» Data to use
---------------

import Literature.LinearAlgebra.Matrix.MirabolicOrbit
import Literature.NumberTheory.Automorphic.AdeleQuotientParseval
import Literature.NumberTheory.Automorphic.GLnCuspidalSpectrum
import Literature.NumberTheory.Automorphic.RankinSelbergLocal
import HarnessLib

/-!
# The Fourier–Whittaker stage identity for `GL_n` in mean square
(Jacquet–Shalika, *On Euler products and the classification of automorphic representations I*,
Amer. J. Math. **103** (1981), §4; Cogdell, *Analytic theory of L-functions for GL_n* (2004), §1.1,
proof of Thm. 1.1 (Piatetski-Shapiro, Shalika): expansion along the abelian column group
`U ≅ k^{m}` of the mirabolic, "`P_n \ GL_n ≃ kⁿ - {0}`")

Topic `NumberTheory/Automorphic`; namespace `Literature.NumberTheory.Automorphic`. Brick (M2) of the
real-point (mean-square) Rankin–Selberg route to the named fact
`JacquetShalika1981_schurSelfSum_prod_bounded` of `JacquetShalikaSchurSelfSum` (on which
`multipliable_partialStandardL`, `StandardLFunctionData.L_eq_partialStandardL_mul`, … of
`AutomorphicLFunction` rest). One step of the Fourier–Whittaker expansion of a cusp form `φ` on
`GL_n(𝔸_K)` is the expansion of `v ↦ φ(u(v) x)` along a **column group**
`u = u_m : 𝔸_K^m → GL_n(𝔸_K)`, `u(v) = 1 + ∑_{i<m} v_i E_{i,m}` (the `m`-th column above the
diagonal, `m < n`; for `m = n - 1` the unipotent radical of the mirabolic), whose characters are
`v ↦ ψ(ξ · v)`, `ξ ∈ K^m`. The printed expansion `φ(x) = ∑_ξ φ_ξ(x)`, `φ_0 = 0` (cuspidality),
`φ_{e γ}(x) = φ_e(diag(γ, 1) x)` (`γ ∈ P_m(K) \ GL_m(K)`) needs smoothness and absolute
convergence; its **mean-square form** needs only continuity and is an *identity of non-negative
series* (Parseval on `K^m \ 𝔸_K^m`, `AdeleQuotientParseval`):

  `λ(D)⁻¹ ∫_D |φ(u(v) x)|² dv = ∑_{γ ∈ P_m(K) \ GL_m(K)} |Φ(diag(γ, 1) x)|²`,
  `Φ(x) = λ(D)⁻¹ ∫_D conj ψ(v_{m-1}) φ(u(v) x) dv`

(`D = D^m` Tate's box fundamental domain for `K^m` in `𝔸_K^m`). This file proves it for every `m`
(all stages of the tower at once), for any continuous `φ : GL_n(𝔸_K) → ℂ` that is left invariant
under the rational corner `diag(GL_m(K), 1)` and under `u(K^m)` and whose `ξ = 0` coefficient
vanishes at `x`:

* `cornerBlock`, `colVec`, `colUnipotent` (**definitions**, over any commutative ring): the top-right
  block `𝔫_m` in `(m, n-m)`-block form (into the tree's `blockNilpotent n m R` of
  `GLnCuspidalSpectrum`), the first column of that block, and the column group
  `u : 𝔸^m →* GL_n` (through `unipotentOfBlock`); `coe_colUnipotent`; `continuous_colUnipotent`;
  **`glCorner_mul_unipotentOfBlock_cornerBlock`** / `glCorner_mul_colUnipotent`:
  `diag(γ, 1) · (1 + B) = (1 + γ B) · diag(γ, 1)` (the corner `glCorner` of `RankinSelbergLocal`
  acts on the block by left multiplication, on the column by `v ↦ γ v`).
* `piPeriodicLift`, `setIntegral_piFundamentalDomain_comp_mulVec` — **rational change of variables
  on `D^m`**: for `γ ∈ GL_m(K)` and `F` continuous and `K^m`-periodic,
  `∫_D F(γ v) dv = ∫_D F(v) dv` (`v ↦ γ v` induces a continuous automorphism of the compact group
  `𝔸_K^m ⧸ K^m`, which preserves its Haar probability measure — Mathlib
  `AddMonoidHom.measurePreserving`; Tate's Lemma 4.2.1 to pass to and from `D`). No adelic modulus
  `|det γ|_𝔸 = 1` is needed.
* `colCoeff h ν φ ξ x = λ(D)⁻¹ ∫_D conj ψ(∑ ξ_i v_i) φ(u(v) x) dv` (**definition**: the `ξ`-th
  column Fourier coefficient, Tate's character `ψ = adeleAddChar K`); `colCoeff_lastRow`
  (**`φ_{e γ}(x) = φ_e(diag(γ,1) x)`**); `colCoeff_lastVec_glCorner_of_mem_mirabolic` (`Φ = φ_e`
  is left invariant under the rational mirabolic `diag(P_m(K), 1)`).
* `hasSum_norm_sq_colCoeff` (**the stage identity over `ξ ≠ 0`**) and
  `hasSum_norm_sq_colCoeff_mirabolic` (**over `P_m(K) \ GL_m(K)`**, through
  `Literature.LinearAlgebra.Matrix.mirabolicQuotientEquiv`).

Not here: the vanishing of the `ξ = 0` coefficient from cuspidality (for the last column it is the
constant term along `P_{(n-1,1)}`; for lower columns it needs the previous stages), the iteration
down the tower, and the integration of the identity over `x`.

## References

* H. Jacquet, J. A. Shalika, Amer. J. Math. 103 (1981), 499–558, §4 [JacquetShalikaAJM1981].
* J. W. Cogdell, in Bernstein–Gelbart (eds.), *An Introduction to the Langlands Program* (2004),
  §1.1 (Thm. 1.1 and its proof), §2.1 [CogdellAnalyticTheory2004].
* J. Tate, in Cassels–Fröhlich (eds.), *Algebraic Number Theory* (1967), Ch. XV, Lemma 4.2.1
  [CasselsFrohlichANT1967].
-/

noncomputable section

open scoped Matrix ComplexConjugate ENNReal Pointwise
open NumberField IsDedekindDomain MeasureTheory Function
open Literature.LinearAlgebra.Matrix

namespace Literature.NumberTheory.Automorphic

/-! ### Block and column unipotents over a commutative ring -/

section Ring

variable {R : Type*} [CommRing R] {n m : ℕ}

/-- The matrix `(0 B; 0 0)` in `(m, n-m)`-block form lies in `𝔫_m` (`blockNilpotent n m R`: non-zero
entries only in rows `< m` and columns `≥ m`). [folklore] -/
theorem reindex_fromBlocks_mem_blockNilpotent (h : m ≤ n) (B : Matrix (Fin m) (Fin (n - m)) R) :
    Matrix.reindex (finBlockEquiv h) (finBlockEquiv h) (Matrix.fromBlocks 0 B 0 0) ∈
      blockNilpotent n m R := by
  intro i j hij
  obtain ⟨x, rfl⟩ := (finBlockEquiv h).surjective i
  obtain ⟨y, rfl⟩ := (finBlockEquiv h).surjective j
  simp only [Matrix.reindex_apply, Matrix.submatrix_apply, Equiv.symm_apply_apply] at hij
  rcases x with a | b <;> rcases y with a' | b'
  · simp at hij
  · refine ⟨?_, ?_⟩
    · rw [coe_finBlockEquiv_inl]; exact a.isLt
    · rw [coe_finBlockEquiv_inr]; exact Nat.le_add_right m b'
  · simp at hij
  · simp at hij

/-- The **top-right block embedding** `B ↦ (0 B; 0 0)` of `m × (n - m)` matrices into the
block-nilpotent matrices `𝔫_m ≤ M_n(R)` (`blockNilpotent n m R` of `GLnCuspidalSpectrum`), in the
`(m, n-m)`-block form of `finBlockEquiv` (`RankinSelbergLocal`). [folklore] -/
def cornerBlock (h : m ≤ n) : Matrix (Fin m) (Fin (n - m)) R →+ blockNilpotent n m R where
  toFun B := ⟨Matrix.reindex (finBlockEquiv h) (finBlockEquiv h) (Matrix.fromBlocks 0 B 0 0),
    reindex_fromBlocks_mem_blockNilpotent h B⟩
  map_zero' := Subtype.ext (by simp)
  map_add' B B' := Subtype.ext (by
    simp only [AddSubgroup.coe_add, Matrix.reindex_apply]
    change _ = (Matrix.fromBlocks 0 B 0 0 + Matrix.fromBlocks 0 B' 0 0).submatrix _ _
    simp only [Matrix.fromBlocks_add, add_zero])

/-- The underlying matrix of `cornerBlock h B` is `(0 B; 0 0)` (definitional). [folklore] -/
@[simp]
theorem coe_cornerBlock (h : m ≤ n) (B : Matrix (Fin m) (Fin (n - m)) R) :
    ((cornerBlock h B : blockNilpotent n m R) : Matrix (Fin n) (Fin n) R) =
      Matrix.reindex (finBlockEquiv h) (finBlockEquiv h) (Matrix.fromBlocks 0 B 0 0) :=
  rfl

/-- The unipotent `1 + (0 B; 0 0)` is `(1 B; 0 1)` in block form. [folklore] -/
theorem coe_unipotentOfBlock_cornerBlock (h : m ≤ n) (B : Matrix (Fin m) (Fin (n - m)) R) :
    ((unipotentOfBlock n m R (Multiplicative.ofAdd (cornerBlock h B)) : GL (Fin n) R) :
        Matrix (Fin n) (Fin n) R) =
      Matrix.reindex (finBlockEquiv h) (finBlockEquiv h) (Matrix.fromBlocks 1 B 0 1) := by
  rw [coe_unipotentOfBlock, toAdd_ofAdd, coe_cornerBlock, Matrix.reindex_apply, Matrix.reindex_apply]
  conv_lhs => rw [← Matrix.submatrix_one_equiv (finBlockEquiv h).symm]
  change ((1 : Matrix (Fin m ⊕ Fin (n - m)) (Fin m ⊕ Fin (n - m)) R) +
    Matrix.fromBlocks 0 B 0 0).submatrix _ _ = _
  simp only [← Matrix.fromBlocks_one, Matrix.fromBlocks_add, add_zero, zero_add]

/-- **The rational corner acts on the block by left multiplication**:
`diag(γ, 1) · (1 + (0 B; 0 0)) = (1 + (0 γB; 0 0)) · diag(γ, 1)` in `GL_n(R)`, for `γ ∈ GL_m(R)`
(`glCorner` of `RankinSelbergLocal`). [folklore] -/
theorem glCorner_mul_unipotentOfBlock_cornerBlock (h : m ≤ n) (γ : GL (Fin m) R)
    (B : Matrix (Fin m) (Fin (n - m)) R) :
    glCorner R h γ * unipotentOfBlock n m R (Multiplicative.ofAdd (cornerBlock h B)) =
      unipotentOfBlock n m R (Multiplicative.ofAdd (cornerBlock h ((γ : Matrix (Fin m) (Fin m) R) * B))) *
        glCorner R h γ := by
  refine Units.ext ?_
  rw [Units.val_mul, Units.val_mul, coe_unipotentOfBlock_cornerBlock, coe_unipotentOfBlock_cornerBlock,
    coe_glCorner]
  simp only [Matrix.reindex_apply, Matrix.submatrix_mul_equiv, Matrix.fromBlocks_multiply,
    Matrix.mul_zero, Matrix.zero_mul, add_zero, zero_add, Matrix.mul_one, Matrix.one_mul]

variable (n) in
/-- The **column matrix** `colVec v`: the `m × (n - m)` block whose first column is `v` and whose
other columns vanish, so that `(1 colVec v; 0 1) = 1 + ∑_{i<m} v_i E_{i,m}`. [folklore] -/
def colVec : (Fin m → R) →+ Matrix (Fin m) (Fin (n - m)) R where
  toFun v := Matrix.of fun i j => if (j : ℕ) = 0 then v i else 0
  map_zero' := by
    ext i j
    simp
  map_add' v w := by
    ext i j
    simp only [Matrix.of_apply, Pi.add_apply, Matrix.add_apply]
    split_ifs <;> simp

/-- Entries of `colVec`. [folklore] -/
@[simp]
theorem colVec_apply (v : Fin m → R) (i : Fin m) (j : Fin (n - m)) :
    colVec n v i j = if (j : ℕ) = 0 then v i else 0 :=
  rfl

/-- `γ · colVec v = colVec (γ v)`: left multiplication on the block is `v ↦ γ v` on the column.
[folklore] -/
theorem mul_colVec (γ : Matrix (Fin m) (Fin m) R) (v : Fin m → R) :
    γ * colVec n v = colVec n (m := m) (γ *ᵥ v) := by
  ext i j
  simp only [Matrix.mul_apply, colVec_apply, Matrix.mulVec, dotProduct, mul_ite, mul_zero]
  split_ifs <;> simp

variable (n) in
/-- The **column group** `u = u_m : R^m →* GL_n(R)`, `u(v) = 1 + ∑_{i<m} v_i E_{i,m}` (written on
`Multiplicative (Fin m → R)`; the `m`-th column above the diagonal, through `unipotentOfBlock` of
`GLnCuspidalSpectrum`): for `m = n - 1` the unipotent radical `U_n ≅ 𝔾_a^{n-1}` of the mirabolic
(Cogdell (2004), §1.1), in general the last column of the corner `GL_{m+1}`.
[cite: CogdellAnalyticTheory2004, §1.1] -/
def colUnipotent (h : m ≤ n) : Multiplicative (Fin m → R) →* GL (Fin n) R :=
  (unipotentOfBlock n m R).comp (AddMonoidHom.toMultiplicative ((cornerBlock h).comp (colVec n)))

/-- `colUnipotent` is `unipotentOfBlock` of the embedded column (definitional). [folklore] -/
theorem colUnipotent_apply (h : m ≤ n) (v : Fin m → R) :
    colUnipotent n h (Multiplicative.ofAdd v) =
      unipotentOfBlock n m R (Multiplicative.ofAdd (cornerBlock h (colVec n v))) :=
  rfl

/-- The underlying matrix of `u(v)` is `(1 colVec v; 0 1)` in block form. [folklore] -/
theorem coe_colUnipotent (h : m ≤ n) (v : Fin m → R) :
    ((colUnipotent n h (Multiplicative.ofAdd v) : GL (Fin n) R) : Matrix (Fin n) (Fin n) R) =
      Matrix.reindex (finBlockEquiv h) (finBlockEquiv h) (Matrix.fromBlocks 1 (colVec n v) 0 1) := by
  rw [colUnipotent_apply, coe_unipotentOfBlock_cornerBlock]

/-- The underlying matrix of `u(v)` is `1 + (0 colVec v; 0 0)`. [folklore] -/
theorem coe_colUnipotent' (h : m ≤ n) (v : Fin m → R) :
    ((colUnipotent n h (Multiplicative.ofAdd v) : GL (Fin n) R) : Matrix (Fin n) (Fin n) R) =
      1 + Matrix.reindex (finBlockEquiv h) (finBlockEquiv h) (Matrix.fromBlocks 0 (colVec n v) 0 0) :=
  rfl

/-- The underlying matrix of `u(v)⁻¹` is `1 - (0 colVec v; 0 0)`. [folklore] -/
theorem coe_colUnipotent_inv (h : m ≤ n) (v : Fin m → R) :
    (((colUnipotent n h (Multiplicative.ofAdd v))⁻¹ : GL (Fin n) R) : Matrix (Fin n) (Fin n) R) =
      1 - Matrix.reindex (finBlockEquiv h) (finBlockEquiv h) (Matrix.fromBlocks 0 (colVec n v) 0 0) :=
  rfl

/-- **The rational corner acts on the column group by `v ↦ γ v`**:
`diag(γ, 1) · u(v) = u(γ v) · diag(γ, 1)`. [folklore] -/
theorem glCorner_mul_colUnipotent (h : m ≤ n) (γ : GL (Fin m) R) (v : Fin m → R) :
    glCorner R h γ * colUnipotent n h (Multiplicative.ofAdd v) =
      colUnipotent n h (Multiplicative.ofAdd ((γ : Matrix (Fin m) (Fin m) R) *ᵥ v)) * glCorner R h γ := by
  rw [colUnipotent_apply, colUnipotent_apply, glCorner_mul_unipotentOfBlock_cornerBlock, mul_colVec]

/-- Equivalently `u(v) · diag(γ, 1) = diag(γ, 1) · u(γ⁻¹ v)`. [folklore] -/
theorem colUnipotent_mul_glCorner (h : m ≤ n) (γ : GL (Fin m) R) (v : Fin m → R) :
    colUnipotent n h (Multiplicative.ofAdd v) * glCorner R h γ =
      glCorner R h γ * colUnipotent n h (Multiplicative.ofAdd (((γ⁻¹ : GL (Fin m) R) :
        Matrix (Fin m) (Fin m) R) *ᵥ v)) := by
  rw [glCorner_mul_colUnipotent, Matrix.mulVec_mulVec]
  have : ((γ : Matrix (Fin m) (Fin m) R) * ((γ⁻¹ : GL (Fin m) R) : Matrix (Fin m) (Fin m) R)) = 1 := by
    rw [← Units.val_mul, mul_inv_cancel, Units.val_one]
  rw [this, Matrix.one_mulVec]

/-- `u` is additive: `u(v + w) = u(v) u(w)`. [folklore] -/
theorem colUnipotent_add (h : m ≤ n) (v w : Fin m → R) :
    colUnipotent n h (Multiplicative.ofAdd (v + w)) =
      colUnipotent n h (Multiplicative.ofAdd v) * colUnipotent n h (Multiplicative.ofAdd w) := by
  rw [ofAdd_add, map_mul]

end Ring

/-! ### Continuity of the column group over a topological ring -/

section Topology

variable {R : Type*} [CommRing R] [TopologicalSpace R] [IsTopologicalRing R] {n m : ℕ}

---------------

» Problem details
Show every line in the listing above that carries the word "radical".

» Response to the exercise
diagonal, `m < n`; for `m = n - 1` the unipotent radical of the mirabolic), whose characters are
`GLnCuspidalSpectrum`): for `m = n - 1` the unipotent radical `U_n ≅ 𝔾_a^{n-1}` of the mirabolic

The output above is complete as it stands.